▶ [TASK DETAILS] In exact form, please repeat the records from their opening line down to the line with "divisibility at that", including that line.
== EXERCISE INPUTS
/-- **The composite open input from its halves, with the one-sided control** (any pair). Given `hnf`,
`hGZK`, the one-sided control `P2ControlUpperOnTreeAt W p` (which supplies only `HasCharValuationAt`:
`X_ac` torsion, `f_ac(0) ≠ 0`), one embedding datum `ι₀`, (H1∧H2) `P2.BDPValueOnTree W p` and (2.4)
`P2.IMCDivOnTree W p`: `P2OpenInputOnTreeAt W p`. Per datum: `𝔭 = 𝔭_{ι'}` for `ι' ∈ {ι₀, ι₀ ∘ conj}`
(`eq_primeOfEmbeddingDatum_or_eq_trans_starRingAut`); the datum's complex embedding is
`w₀.embedding ∘ τ` with `τ ∈ Gal(K/ℚ)`, so `τ_* P` is the Heegner point read through `w₀`; THE
embedding `embAt K p 𝔭` induces `𝔭`; (H1∧H2) gives a frame and its value at `𝟙` for `τ_* P`, (2.4) the
divisibility at that frame, team x11b3's `Halves.imcLowerWaldspurgerOnTreeAt_of_value_of_dvd` the
inequality, and `ord_p log(τ_* P) = ord_p log P` (`rank_ℤ E(K) = 1`, `τ² = 1`). CONDITIONAL on both
halves. [cite: Castella2018, Thms. 2.3, 3.1, 3.2 and §5 (arXiv:1704.06608 pp. 5, 9, 12)]
[cite: Castella2018Erratum, (2.4) and Thm. 1.1 (pp. 1, 4)] -/
theorem P2.openInputOnTreeAt_of_halves_of_controlUpper (hnf : exists_isNewformOf)
    (hGZK : rank_eq_analyticRank_of_analyticRank_le_one) (hC : P2ControlUpperOnTreeAt W p)
    (ι₀ : PadicAlgCl p ≃+* ℂ) (h2 : P2.BDPValueOnTree W p) (h3 : P2.IMCDivOnTree W p) :
    P2OpenInputOnTreeAt W p := by
  intro N _ K _ _ Dt H ιK P hX h5 hs hN hK hodd hpd hμ hHN hLt hP hc hPinf κ hκ γ _ 𝔭 h𝔭 he hf
  obtain ⟨n, hn, -⟩ := hC N K Dt H ιK P hX h5 hs hN hK hodd hpd hμ hHN hLt hP hc hPinf κ hκ γ 𝔭 h𝔭 he hf
  have h3' := h3 N K Dt H ιK P hX h5 hs hN hK hodd hpd hμ hHN hLt hP hc hPinf κ hκ γ
  have h2' := h2 N K Dt H ιK P hX h5 hs hN hK hodd hpd hμ hHN hLt hP hc hPinf κ hκ γ
  subst hN
  obtain ⟨hr, -, -, -⟩ := hX
  obtain ⟨w₀⟩ := (inferInstance : Nonempty (InfinitePlace K))
  have hp2 : p ≠ 2 := by omega
  -- `rank_ℤ E(K) = 1` (Gross–Zagier–Kolyvagin)
  have hrk : (W.baseChange K).mordellWeilRank = 1 :=
    mordellWeilRank_baseChange_eq_one_of_twist_ne_zero W hGZK hnf hr hK.1 hLt
  -- the datum's complex embedding is `w₀.embedding ∘ τ` for some `τ ∈ Gal(K/ℚ)`, `τ² = 1`
  haveI : IsGalois ℚ K := by
    haveI : Algebra.IsQuadraticExtension ℚ K := ⟨hK.1⟩
    infer_instance
  obtain ⟨σ, hσ⟩ := ComplexEmbedding.exists_comp_symm_eq_of_comp_eq (k := ℚ) w₀.embedding ιK
    (by ext x; simp)
  set τ : K →+* K := ((σ.symm : K ≃ₐ[ℚ] K) : K →+* K) with hτdef
  have hτ : ∀ x, τ (τ x) = x := by
    intro x
    have hcard : Nat.card (K ≃ₐ[ℚ] K) = 2 := by rw [IsGalois.card_aut_eq_finrank, hK.1]
    have hsq : σ.symm * σ.symm = 1 := by
      have h := pow_card_eq_one' (G := K ≃ₐ[ℚ] K) (x := σ.symm)
      rwa [hcard, pow_two] at h
    have := congrArg (fun g : K ≃ₐ[ℚ] K ↦ g x) hsq
    simpa [hτdef, AlgEquiv.mul_apply] using this
  -- the Galois conjugate `P' = τ_* P` is the Heegner point read through `w₀.embedding`
  set P' := WeierstrassCurve.Affine.Point.map τ.toRatAlgHom P with hP'def
  have hP' : WeierstrassCurve.Affine.Point.map w₀.embedding.toRatAlgHom P' =
      heegnerPointComplex Dt H := by
    rw [hP'def, WeierstrassCurve.Affine.Point.map_map]
    have hcomp : w₀.embedding.toRatAlgHom.comp τ.toRatAlgHom = ιK.toRatAlgHom := by
      apply AlgHom.ext
      intro x
      have := RingHom.congr_fun hσ x
      simpa [hτdef] using this
    rw [hcomp]
    exact hP
  have hlog : ∀ e : K →+* ℚ_[p], padicLogOrd W p e P' = padicLogOrd W p e P := fun e ↦
    R1.padicLogOrd_map_eq_of_rank_one W p e P hp2 τ hτ hrk hPinf
  -- THE embedding at `𝔭` induces `𝔭`
  have hemb : ∀ k : 𝓞 K, k ∈ 𝔭.asIdeal ↔ ‖embAt K p 𝔭 h𝔭 he hf (k : K)‖ < 1 :=
    mem_asIdeal_iff_norm_embAt_lt_one 𝔭 h𝔭 he hf
  -- every degree-one prime above `p` is induced by `ι₀` or by `ι₀ ∘ conj`
  have key : ∀ ι' : PadicAlgCl p ≃+* ℂ, 𝔭 = primeOfEmbeddingDatum p ι' w₀.embedding →
      IMCLowerWaldspurgerOnTreeAt p κ 𝔭 γ (embAt K p 𝔭 h𝔭 he hf) P := by
    intro ι' h𝔭eq
    subst h𝔭eq
    obtain ⟨ΩK, Ωp, L, -, hL, u, hu⟩ := h2' ι' w₀ P' hP' (embAt K p _ h𝔭 he hf) hemb
    refine imcLowerWaldspurgerOnTreeAt_of_padicLogOrd_eq W p _ (hlog _) ?_
    exact imcLowerWaldspurgerOnTreeAt_of_value_of_dvd hn
      (h3' Dt.f Dt.isNewformOf ι' w₀ ΩK Ωp L hL) u (W.LFunction p) hu
  rcases eq_primeOfEmbeddingDatum_or_eq_trans_starRingAut p ι₀ hK w₀ h𝔭 with h | h
  · exact key ι₀ h
  · exact key _ h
====
▶ [YOUR SOLUTION]
/-- **The composite open input from its halves, with the one-sided control** (any pair). Given `hnf`,
`hGZK`, the one-sided control `P2ControlUpperOnTreeAt W p` (which supplies only `HasCharValuationAt`:
`X_ac` torsion, `f_ac(0) ≠ 0`), one embedding datum `ι₀`, (H1∧H2) `P2.BDPValueOnTree W p` and (2.4)
`P2.IMCDivOnTree W p`: `P2OpenInputOnTreeAt W p`. Per datum: `𝔭 = 𝔭_{ι'}` for `ι' ∈ {ι₀, ι₀ ∘ conj}`
(`eq_primeOfEmbeddingDatum_or_eq_trans_starRingAut`); the datum's complex embedding is
`w₀.embedding ∘ τ` with `τ ∈ Gal(K/ℚ)`, so `τ_* P` is the Heegner point read through `w₀`; THE
embedding `embAt K p 𝔭` induces `𝔭`; (H1∧H2) gives a frame and its value at `𝟙` for `τ_* P`, (2.4) the
divisibility at that frame, team x11b3's `Halves.imcLowerWaldspurgerOnTreeAt_of_value_of_dvd` the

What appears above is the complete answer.